Este post é uma consequência deste artigo de Simon Kuper. Nele, Kuper acaba a prever que Bayern de Munique e Manchester United vencerão mais Ligas dos Campeões que Real Madrid e Barcelona nos próximos 10 anos, o que se compreende pela lógica que ele explica e que eu expando acima. Há no entanto um obstáculo às vitórias de clubes ingleses: a enorme quantidade de dinheiro existente na Liga Inglesa. Esta permite que clubes de meio da tabela possam pagar somas de 25-35 milhões de libras a jogadores de qualidade média-alta (Benteke no Crystal Palace ou Yannick Bolasie no Everton, por exemplo) e oferecer salários equivalentemente elevados. Isto leva a uma competição por talento que torna a liga excessivamente competitiva no mercado e no campo e esgota os recursos dos maiores clubes (há hoje 6 equipas teoricamente capazes de disputar o título em Inglaterra e múltiplas outras que podem intrometer-se).

 

Esta competição não só deixa os clubes grandes com menos energia para as competições europeias (que são jogadas de forma distinta, mais táctica e paciente), como também os leva a gastar as suas fortunas em apostas que podem não ser as ideais e não resultar. Além disso, o dinheiro gasto em jogadores provenientes de outras equipas europeias leva estas a encontrar alternativas mais facilmente, podendo reinvestir o dinheiro com menos pressão.
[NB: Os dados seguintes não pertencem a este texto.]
import Summits.BirchSwinnertonDyer.BirchSwinnertonDyer.Theorems.DefiniteThetaDerivedHeightCapTowerSqrtAnyPrimeTowerKernels
import Summits.BirchSwinnertonDyer.BirchSwinnertonDyer.Theorems.DefiniteThetaDerivedHeightCapTowerSqrtAcLayerCyclic
import Mathlib.Tactic.Module
import HarnessLib

/-!
# The anticyclotomic layer groups `Pic(𝒪_{p^m})/Δ` are CYCLIC `p`-groups of unbounded order — for EVERY prime `p`

Route-independent `Theorems` file (cell `b2b-bsdres`, seat `b2b-bsdres-x10b`, gen 45), part 13 of the series «tower square root»
serving crux `DerivedHeightCap` (stmt-BirchSwinnertonDyer-18438, route DefiniteTheta), registered stub `stub_towerSqrt`.
HONEST FRAMING: no curve asserted, no class closed, BSD not proved by any of this.

`K` imaginary quadratic, `p` ANY prime; `G̃_m = Pic(𝒪_{p^m})`, `Δ_m = torsionImage K p m`, `Q_m = AcLayerGroup K p m = G̃_m/Δ_m`. This is
part 6 in the uniform generality `p ≠ 2 ∨ 1 ≤ k` of parts 11–12 (at `p = 2` the base level `k + 1` is `≥ 2`):

* §1 `exists_good_mul_pow_inv_of_ne_two_or` (dichotomy at a bad level), `exists_ptorsion_generator_of_ne_two_or` (the `p`-torsion of
  `Q_{k+1}` is generated by one class), **`exists_generator_mod_torsionImage_of_ne_two_or`: `Q_{k+1}` is CYCLIC** (`G̃_{k+1} = ⟨c⟩·Δ_{k+1}`).
* §2 `orderOf_kernel_generator_of_ne_two_or`, `exists_pow_prime_pow_not_mem_three`: an element of order `p^{k+1}` modulo `Δ` in
  `G̃_{k+3}` (base level `2`, every prime) — unbounded layer orders, `Q_3 ≠ 1`.
Levels `1` (and `2` at `p = 2`) are reached in part 14 by pushing generators DOWN the (onto) restriction maps.

## References
* [BertoliniDarmon2005] §1.2 (18)–(21); [DarmonIovita2008] §2.2; [Washington1997] §13.2.
-/

noncomputable section

open scoped BigOperators

-- D-0017: single-problem summit, the namespace repeats the problem name by design.
set_option linter.dupNamespace false

namespace Summit.BirchSwinnertonDyer.BirchSwinnertonDyer.Theorems.TowerSqrt

open Literature.NumberTheory.EllipticCurves Literature.NumberTheory.EllipticCurves.QuadOrderTower NumberField
open Summit.BirchSwinnertonDyer.BirchSwinnertonDyer.Theorems.DefmuSupersingularTheta
  (picRes_mem_torsionImage picRes_surjective_tower pow_pow_eq_one_of_picRes_eq_one_tower)

universe u

variable {K : Type u} [Field K] [NumberField K] (p : ℕ) [hp : Fact p.Prime]

/-! ### §1 Dichotomy, `p`-torsion generator, cyclicity -/

/-- **Dichotomy at a bad level.** `K` imaginary quadratic, `p` any prime with `p ≠ 2 ∨ 1 ≤ k`, `M = k+2+j`. Let `x₁, x₂ ∈ G̃_{k+1}` with `x₁^p, x₂^p ∈ Δ_{k+1}`,
and suppose `M` is NOT good for `x₁` (no lift `y` of `x₁` to `G̃_M` has `y^p ∈ Δ_M`). Then for some `0 ≤ i < p` the level `M` IS
good for `x₂ x₁^{-i}`. (With `N_{M,k+1} = ⟨h⟩` (part 12 §1), lifts `x_{ℓ,M}` and `t'_ℓ ∈ Δ_M` over `x_ℓ^p`: the defects
`x_{ℓ,M}^p t'^{-1}_ℓ = h^{a_ℓ}`; badness means `p ∤ a₁`, so `a₂ ≡ i a₁ (mod p)` is solvable and `h^{a₂ − i a₁}` is a `p`-th power
in `⟨h⟩`.) [cite: BertoliniDarmon2005, §1.2 (18)–(21)] -/
theorem exists_good_mul_pow_inv_of_ne_two_or (hK : IsImaginaryQuadratic K) (k j M : ℕ) (hpk : p ≠ 2 ∨ 1 ≤ k)
    (hM : M = k + 2 + j)
    (x₁ x₂ : ClassGroup (quadOrder K (p ^ (k + 1))))
    (hx₁ : x₁ ^ p ∈ torsionImage K p (k + 1)) (hx₂ : x₂ ^ p ∈ torsionImage K p (k + 1))
    (hbad : ¬ ∃ y : ClassGroup (quadOrder K (p ^ M)), picRes K (pow_dvd_pow p (by omega : k + 1 ≤ M)) y = x₁ ∧
      y ^ p ∈ torsionImage K p M) :
    ∃ i : ℕ, i < p ∧ ∃ y : ClassGroup (quadOrder K (p ^ M)),
      picRes K (pow_dvd_pow p (by omega : k + 1 ≤ M)) y = x₂ * (x₁ ^ i)⁻¹ ∧ y ^ p ∈ torsionImage K p M := by
  haveI : NeZero p := ⟨hp.out.ne_zero⟩
  -- kernel generator, lifts, torsion lifts
  obtain ⟨h, hh1, hh2⟩ := exists_kernel_generator p hK k j M hM
  obtain ⟨X₁, hX₁⟩ := picRes_surjective_tower p hK (j + 1) k M (by omega) x₁
  obtain ⟨X₂, hX₂⟩ := picRes_surjective_tower p hK (j + 1) k M (by omega) x₂
  obtain ⟨t₁, ht₁, ht₁x⟩ := exists_mem_torsionImage_picRes_eq_tower p k (j + 1) M (by omega) hx₁
  obtain ⟨t₂, ht₂, ht₂x⟩ := exists_mem_torsionImage_picRes_eq_tower p k (j + 1) M (by omega) hx₂
  -- the defects lie in the kernel `N_{M,k+1} ⊆ ⟨h⟩`
  have hker : ∀ (X t : ClassGroup (quadOrder K (p ^ M))) (x : ClassGroup (quadOrder K (p ^ (k + 1)))),
      picRes K (pow_dvd_pow p (by omega : k + 1 ≤ M)) X = x →
      picRes K (pow_dvd_pow p (by omega : k + 1 ≤ M)) t = x ^ p →
      ∃ a : ℤ, X ^ (p : ℤ) = h ^ a * t := by
    intro X t x hX ht
    have h1 : picRes K (pow_dvd_pow p (by omega : k + 1 ≤ M)) (X ^ p * t⁻¹) = 1 := by
      rw [map_mul, map_inv, map_pow, hX, ht, mul_inv_cancel]
    obtain ⟨a, ha⟩ := Subgroup.mem_zpowers_iff.mp (ker_le_zpowers_of_ne_two_or p hK k j hpk M hM h hh1 hh2 _ h1)
    exact ⟨a, by rw [zpow_natCast, ha, inv_mul_cancel_right]⟩
  obtain ⟨a₁, ha₁⟩ := hker X₁ t₁ x₁ hX₁ ht₁x
  obtain ⟨a₂, ha₂⟩ := hker X₂ t₂ x₂ hX₂ ht₂x
  -- powers of h restrict to 1
  have hres_zpowers : ∀ ν ∈ Subgroup.zpowers h, picRes K (pow_dvd_pow p (by omega : k + 1 ≤ M)) ν = 1 := by
    intro ν hν
    obtain ⟨b, rfl⟩ := Subgroup.mem_zpowers_iff.mp hν
    rw [map_zpow, hh1, one_zpow]
  -- badness: p ∤ a₁
  have hpa₁ : ¬ (p : ℤ) ∣ a₁ := by
    intro hdvd
    obtain ⟨ν, hν, hνp⟩ := (zpow_prime_pow_eq_one_iff_dvd_of_ne_two_or p hK k j hpk M hM h hh1 hh2 a₁).mpr hdvd
    apply hbad
    refine ⟨X₁ * ν⁻¹, by rw [map_mul, map_inv, hX₁, hres_zpowers ν hν, inv_one, mul_one], ?_⟩
    have : (X₁ * ν⁻¹) ^ p = t₁ := by
      rw [mul_pow, inv_pow, ← zpow_natCast X₁, ha₁, hνp]
      apply (Additive.ofMul (α := ClassGroup (quadOrder K (p ^ M)))).injective
      simp only [ofMul_mul, ofMul_inv, ofMul_zpow]
      module
    rw [this]; exact ht₁
  -- solve a₂ ≡ i a₁ (mod p) with 0 ≤ i < p
  have hprime : Prime (p : ℤ) := Nat.prime_iff_prime_int.mp hp.out
  obtain ⟨u, v, huv⟩ := (Prime.coprime_iff_not_dvd hprime).mpr hpa₁
  set i₀ : ℤ := a₂ * v with hi₀
  have hp0 : (0 : ℤ) < p := by exact_mod_cast hp.out.pos
  set i : ℕ := (i₀ % p).toNat with hi
  have hi_cast : (i : ℤ) = i₀ % p := Int.toNat_of_nonneg (Int.emod_nonneg _ hp0.ne')
  have hi_lt : i < p := by
    have : (i : ℤ) < p := by rw [hi_cast]; exact Int.emod_lt_of_pos _ hp0
    exact_mod_cast this
  have hdvd : (p : ℤ) ∣ a₂ - i * a₁ := by
    have e1 : a₂ - i * a₁ = p * (a₂ * u + (i₀ / p) * a₁) := by
      have hmod : (i : ℤ) = i₀ - p * (i₀ / p) := by rw [hi_cast, Int.emod_def]
      rw [hmod]
      linear_combination (-a₂) * huv
    exact ⟨_, e1⟩
  obtain ⟨ν, hν, hνp⟩ := (zpow_prime_pow_eq_one_iff_dvd_of_ne_two_or p hK k j hpk M hM h hh1 hh2 (a₂ - i * a₁)).mpr hdvd
  refine ⟨i, hi_lt, X₂ * (X₁ ^ (i : ℤ))⁻¹ * ν⁻¹, ?_, ?_⟩
  · rw [map_mul, map_mul, map_inv, map_inv, map_zpow, hX₂, hX₁, hres_zpowers ν hν, inv_one, mul_one, zpow_natCast]
  · have hP : (X₂ * (X₁ ^ (i : ℤ))⁻¹ * ν⁻¹) ^ p = t₂ * (t₁ ^ (i : ℤ))⁻¹ := by
      rw [← zpow_natCast, mul_inv_inv_zpow_eq]
      exact defect_cancel h t₁ t₂ (X₁ ^ (p : ℤ)) (X₂ ^ (p : ℤ)) (ν ^ (p : ℤ)) a₁ a₂ i ha₁ ha₂
        (by rw [zpow_natCast]; exact hνp)
    rw [hP]
    exact Subgroup.mul_mem _ ht₂ (Subgroup.inv_mem _ (Subgroup.zpow_mem _ ht₁ _))

/-- **The `p`-torsion of `G̃_{k+1}/Δ` is generated by one class**: there is `x₁` with `x₁^p ∈ Δ` such that every `x₂` with
`x₂^p ∈ Δ` satisfies `x₂ x₁^{-i} ∈ Δ` for some `0 ≤ i < p` (every prime `p`, `p ≠ 2 ∨ 1 ≤ k`). If some such `x₁ ∉ Δ` exists, it has a bad level (part 12 §3), bad
levels are upward closed, and the `x₂ x₁^{-i}` (`i < p`) cannot all have a bad level (take the maximum; §2); otherwise `x₁ = 1` does.
[cite: BertoliniDarmon2005, §1.2 (18)–(21)] -/
theorem exists_ptorsion_generator_of_ne_two_or (hK : IsImaginaryQuadratic K) (k : ℕ) (hpk : p ≠ 2 ∨ 1 ≤ k) :
    ∃ x₁ : ClassGroup (quadOrder K (p ^ (k + 1))), x₁ ^ p ∈ torsionImage K p (k + 1) ∧
      ∀ x₂ : ClassGroup (quadOrder K (p ^ (k + 1))), x₂ ^ p ∈ torsionImage K p (k + 1) →
        ∃ i : ℕ, i < p ∧ x₂ * (x₁ ^ i)⁻¹ ∈ torsionImage K p (k + 1) := by
  classical
  by_cases hnt : ∃ x₁ : ClassGroup (quadOrder K (p ^ (k + 1))), x₁ ^ p ∈ torsionImage K p (k + 1) ∧
      x₁ ∉ torsionImage K p (k + 1)
  · obtain ⟨x₁, hx₁p, hx₁⟩ := hnt
    refine ⟨x₁, hx₁p, fun x₂ hx₂p => ?_⟩
    -- a bad level for x₁, and all higher levels are bad
    have hbad₁ : ∃ j₀ : ℕ, ∀ j M (hM : M = k + 2 + j), j₀ ≤ j →
        ¬ ∃ y : ClassGroup (quadOrder K (p ^ M)), picRes K (pow_dvd_pow p (by omega : k + 1 ≤ M)) y = x₁ ∧
          y ^ p ∈ torsionImage K p M := by
      by_contra hcon
      push Not at hcon
      apply hx₁
      refine mem_torsionImage_of_forall_lift_of_ne_two_or p hK k hpk x₁ fun j M hM => ?_
      obtain ⟨j', M', hM', hjj', hgood⟩ := hcon j
      exact good_of_le p k M' M (by omega) (by omega) x₁ hgood
    obtain ⟨j₀, hj₀⟩ := hbad₁
    by_contra hcon
    push Not at hcon
    -- each x₂ x₁^{-i} (i < p) is outside Δ, hence has a bad level j_i (upward closed)
    have hbad₂ : ∀ i : Fin p, ∃ j : ℕ, ∀ j' M (hM : M = k + 2 + j'), j ≤ j' →
        ¬ ∃ y : ClassGroup (quadOrder K (p ^ M)),
          picRes K (pow_dvd_pow p (by omega : k + 1 ≤ M)) y = x₂ * (x₁ ^ (i : ℕ))⁻¹ ∧ y ^ p ∈ torsionImage K p M := by
      intro i
      by_contra hc
      push Not at hc
      apply hcon i i.isLt
      refine mem_torsionImage_of_forall_lift_of_ne_two_or p hK k hpk _ fun j M hM => ?_
      obtain ⟨j', M', hM', hjj', hgood⟩ := hc j
      exact good_of_le p k M' M (by omega) (by omega) _ hgood
    choose jf hjf using hbad₂
    -- a common bad level contradicts the dichotomy
    set J := max j₀ (Finset.univ.sup jf) with hJ
    have hJ₀ : j₀ ≤ J := le_max_left _ _
    have hJi : ∀ i : Fin p, jf i ≤ J := fun i => (Finset.le_sup (Finset.mem_univ i)).trans (le_max_right _ _)
    obtain ⟨i, hi, y, hy, hyp⟩ := exists_good_mul_pow_inv_of_ne_two_or p hK k J (k + 2 + J) hpk rfl x₁ x₂ hx₁p hx₂p
      (hj₀ J (k + 2 + J) rfl hJ₀)
    exact hjf ⟨i, hi⟩ J (k + 2 + J) rfl (hJi ⟨i, hi⟩) ⟨y, hy, hyp⟩
  · -- no `p`-torsion outside Δ: x₁ = 1
    push Not at hnt
    refine ⟨1, by rw [one_pow]; exact Subgroup.one_mem _, fun x₂ hx₂p => ⟨0, hp.out.pos, ?_⟩⟩
    rw [pow_zero, inv_one, mul_one]
    exact hnt x₂ hx₂p

/-- **`G̃_{k+1} = ⟨c⟩ · Δ_{k+1}`: the layer group `Pic(𝒪_{p^{k+1}})/Δ` is CYCLIC** (`K` imaginary quadratic, every prime `p`, `p ≠ 2 ∨ 1 ≤ k`) — stated
without the quotient: some class `c` generates `Pic(𝒪_{p^{k+1}})` modulo `Δ`. Proof in the quotient `Q = G̃/Δ`: a finite commutative
`p`-group (part 5 §4) whose elements killed by `p` are the `[x₁]^i`, `i < p` (§1), is cyclic (part 4 §1); these are the finite layers
of `G_∞ = G̃_∞/Δ ≅ ℤ_p`. [cite: BertoliniDarmon2005, §1.2 (18)–(21)] [cite: DarmonIovita2008, §2.2] -/
theorem exists_generator_mod_torsionImage_of_ne_two_or (hK : IsImaginaryQuadratic K) (k : ℕ) (hpk : p ≠ 2 ∨ 1 ≤ k) :
    ∃ c : ClassGroup (quadOrder K (p ^ (k + 1))), ∀ x : ClassGroup (quadOrder K (p ^ (k + 1))),
      ∃ i : ℕ, x * (c ^ i)⁻¹ ∈ torsionImage K p (k + 1) := by
  classical
  -- local instance: keeps the typeclass search for the quotient away from `IsCyclic.isMulCommutative`
  haveI : IsMulCommutative (ClassGroup (quadOrder K (p ^ (k + 1)))) := CommMagma.to_isCommutative
  haveI : Finite (ClassGroup (quadOrder K (p ^ (k + 1)))) := finite_classGroup (K := K) _
  letI : Fintype (ClassGroup (quadOrder K (p ^ (k + 1))) ⧸ torsionImage K p (k + 1)) := Fintype.ofFinite _
  set N := torsionImage K p (k + 1) with hN
  -- at most p classes are killed by p
  obtain ⟨x₁, -, hx₁⟩ := exists_ptorsion_generator_of_ne_two_or p hK k hpk
  have hcard : (Finset.univ.filter fun q : ClassGroup (quadOrder K (p ^ (k + 1))) ⧸ N => q ^ p = 1).card ≤ p := by
    have hsub : (Finset.univ.filter fun q : ClassGroup (quadOrder K (p ^ (k + 1))) ⧸ N => q ^ p = 1) ⊆
        (Finset.range p).image fun i => (QuotientGroup.mk' N x₁) ^ i := by
      intro q hq
      obtain ⟨x₂, rfl⟩ := QuotientGroup.mk'_surjective N q
      rw [Finset.mem_filter, ← map_pow, QuotientGroup.mk'_apply] at hq
      obtain ⟨i, hi, hmem⟩ := hx₁ x₂ ((QuotientGroup.eq_one_iff _).mp hq.2)
      refine Finset.mem_image.mpr ⟨i, Finset.mem_range.mpr hi, ?_⟩
      rw [← map_pow, QuotientGroup.mk'_apply, QuotientGroup.mk'_apply, QuotientGroup.eq]
      have : (x₁ ^ i)⁻¹ * x₂ = x₂ * (x₁ ^ i)⁻¹ := mul_comm _ _
      rw [this]; exact hmem
    calc _ ≤ ((Finset.range p).image fun i => (QuotientGroup.mk' N x₁) ^ i).card := Finset.card_le_card hsub
      _ ≤ (Finset.range p).card := Finset.card_image_le
      _ = p := Finset.card_range p
  have hcyc : IsCyclic (ClassGroup (quadOrder K (p ^ (k + 1))) ⧸ N) :=
    isCyclic_of_isPGroup_of_card_le (isPGroup_acLayerGroup p hK k) hcard
  obtain ⟨g, hg⟩ := hcyc.exists_generator
  obtain ⟨c, rfl⟩ := QuotientGroup.mk'_surjective N g
  refine ⟨c, fun x => ?_⟩
  obtain ⟨i, hi⟩ := ((isOfFinOrder_of_finite _).mem_powers_iff_mem_zpowers).mpr (hg (QuotientGroup.mk' N x))
  refine ⟨i, ?_⟩
  have hi' : QuotientGroup.mk' N (c ^ i) = QuotientGroup.mk' N x := by rw [map_pow]; exact hi
  rw [QuotientGroup.mk'_apply, QuotientGroup.mk'_apply, QuotientGroup.eq] at hi'
  have : (c ^ i)⁻¹ * x = x * (c ^ i)⁻¹ := mul_comm _ _
  rw [← this]; exact hi'

/-! ### §2 An element of order `p^{k+1}` modulo `Δ` in `G̃_{k+3}` -/

/-- The order of a kernel generator: `h ∈ N_{k+2+j, k+1}` with `res_{→k+2} h ≠ 1` has order `p^{j+1}` (every prime `p`, `p ≠ 2 ∨ 1 ≤ k`).
[cite: Cox2013, §7.D Thm. 7.24] -/
theorem orderOf_kernel_generator_of_ne_two_or (hK : IsImaginaryQuadratic K) (k j M : ℕ) (hpk : p ≠ 2 ∨ 1 ≤ k)
    (hM : M = k + 2 + j)
    (h : ClassGroup (quadOrder K (p ^ M))) (h1 : picRes K (pow_dvd_pow p (by omega : k + 1 ≤ M)) h = 1)
    (h2 : picRes K (pow_dvd_pow p (by omega : k + 2 ≤ M)) h ≠ 1) : orderOf h = p ^ (j + 1) := by
  refine orderOf_eq_prime_pow ?_ ?_
  · exact pow_pow_ne_one_of_picRes_of_ne_two_or p hK j k hpk M hM h h1 h2
  · exact Summit.BirchSwinnertonDyer.BirchSwinnertonDyer.Theorems.DefmuSupersingularTheta.pow_pow_eq_one_of_picRes_eq_one_tower
      p hK (j + 1) k M (by omega) h h1

/-- **An element of order `p^{k+1}` modulo `Δ` in `Pic(𝒪_{p^{k+3}})`** (every prime `p`): a generator `h` of `N_{k+3,2}` has
`h^{p^{k+1}} = 1` and `h^{p^k} ∉ Δ_{k+3}` (`⟨h⟩ ∩ Δ ⊆ N_{k+3,2} ∩ Δ = 1`, part 12 §2 with base level `2`, legal for every prime). So
`#(G̃_{k+3}/Δ) ≥ p^{k+1}`: the layer orders are unbounded, and `G̃_3/Δ ≠ 1` (at `p = 2`, `G̃_2/Δ` CAN be trivial, e.g. `K = ℚ(√-3)`).
[cite: BertoliniDarmon2005, §1.2 (18)–(21)] -/
theorem exists_pow_prime_pow_not_mem_three (hK : IsImaginaryQuadratic K) (k : ℕ) :
    ∃ h : ClassGroup (quadOrder K (p ^ (k + 3))), h ^ p ^ (k + 1) = 1 ∧ h ^ p ^ k ∉ torsionImage K p (k + 3) := by
  obtain ⟨h, hh1, hh2⟩ := exists_kernel_generator p hK 1 k (k + 3) (by omega)
  have hord : orderOf h = p ^ (k + 1) :=
    orderOf_kernel_generator_of_ne_two_or p hK 1 k (k + 3) (Or.inr le_rfl) (by omega) h hh1 hh2
  refine ⟨h, by rw [← hord]; exact pow_orderOf_eq_one h, fun hmem => ?_⟩
  have hres : picRes K (pow_dvd_pow p (by omega : 1 + 1 ≤ k + 3)) (h ^ p ^ k) = 1 := by
    rw [map_pow, hh1, one_pow]
  have h1 := eq_one_of_mem_torsionImage_of_picRes_eq_one_tower_of_ne_two_or p hK 1 (k + 1) (Or.inr le_rfl) (k + 3)
    (by omega) hmem hres
  have hdvd : orderOf h ∣ p ^ k := orderOf_dvd_of_pow_eq_one h1
  rw [hord] at hdvd
  exact absurd (Nat.le_of_dvd (pow_pos hp.out.pos _) hdvd)
    (not_le.mpr (Nat.pow_lt_pow_right hp.out.one_lt (Nat.lt_succ_self k)))

end Summit.BirchSwinnertonDyer.BirchSwinnertonDyer.Theorems.TowerSqrt

end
Os clubes ingleses ainda têm um outro aspecto que dificulta o seu sucesso europeu: o grosso das suas receitas advém de competirem de forma eficiente na Premier League, a qual é vendida como um producto específico e identificável, com características e cultura diferentes das da Liga dos Campeões. Isso leva os clubes a investir mais na comptição interna do que nas europeias.

 

Não há qualquer dúvida que Real Madrid e Barcelona perderão competitividade com o declínio das suas estrelas, mas beneficiam de outro aspecto: o equilíbrio entre domínio e competição nos seus países. Em Inglaterra, como descrito acima, as competições por vitórias são extremamente apertadas. Por oposição, em Espanha Barcelona e Real Madrid têm apenas a ocasional competição de Atlético de Madrid, Valência ou Sevilha (ou outro clube) e podem relaxar um pouco contra as equipas mais fracas. Os níveis de concentração elevados são necessários porque os rivais raramente perdem pontos, mas há mais períodos de jogos teoricamente mais fáceis. O mesmo se passa em Itália ou Alemanha, mesmo que haja duas equipas super-dominantes. Juventus e Bayern dominam os seus campeonatos, mas têm um conjunto de equipas imediatamente abaixo - Nápoles e Roma em Itália, Dortmund e Leipzig/Leverkusen/outro na Alemanha - que podem aproveitar qualquer deslize. Isso permite gerir a época ao mesmo tempo que obriga a elevados níveis de concentração.

 

Já em França há o problema do hiper-domínio do PSG (até esta época) que os deixava com pouca rotina na Europa e incapazes de jogar um jogo de contenção quando enfrentando adversários mais fortes ou de qualidade semelhante. O futuro parece então pertencer, quando olhando para equipas específicas, a Real Madrid, Barcelona, Juventus e Bayern de Munique, com ocasional intrusão de outras equipas dos mesmos países. Claro que a qualidade intrínseca dos clubes ingleses acabará por permitir uma ou outra vitória na competição, mas serão mais ocasionais e acontecerão de forma mais provável após uma estabilização na hipercompetitividade no topo da Premier League.

 

Independentemente do que venha a acontecer a nível de clubes, contudo, dificilmente voltaremos a ter uma era de talento individual como a que Ronaldo e Messi nos trouxeram. As máquinas de marketing continuarão a destacar os individualistas, mas as estatísticas irão sempre contar a história definitiva da sua qualidade. Discutir, agora que o final das suas carreiras se aproxima, qual terá sido o melhor, torna-se quase ridículo. A única coisa que podemos fazer é, como com quem viveu nos anos 50, poder dizer com orgulho: eu vi futebol na era de Ronaldo e Messi.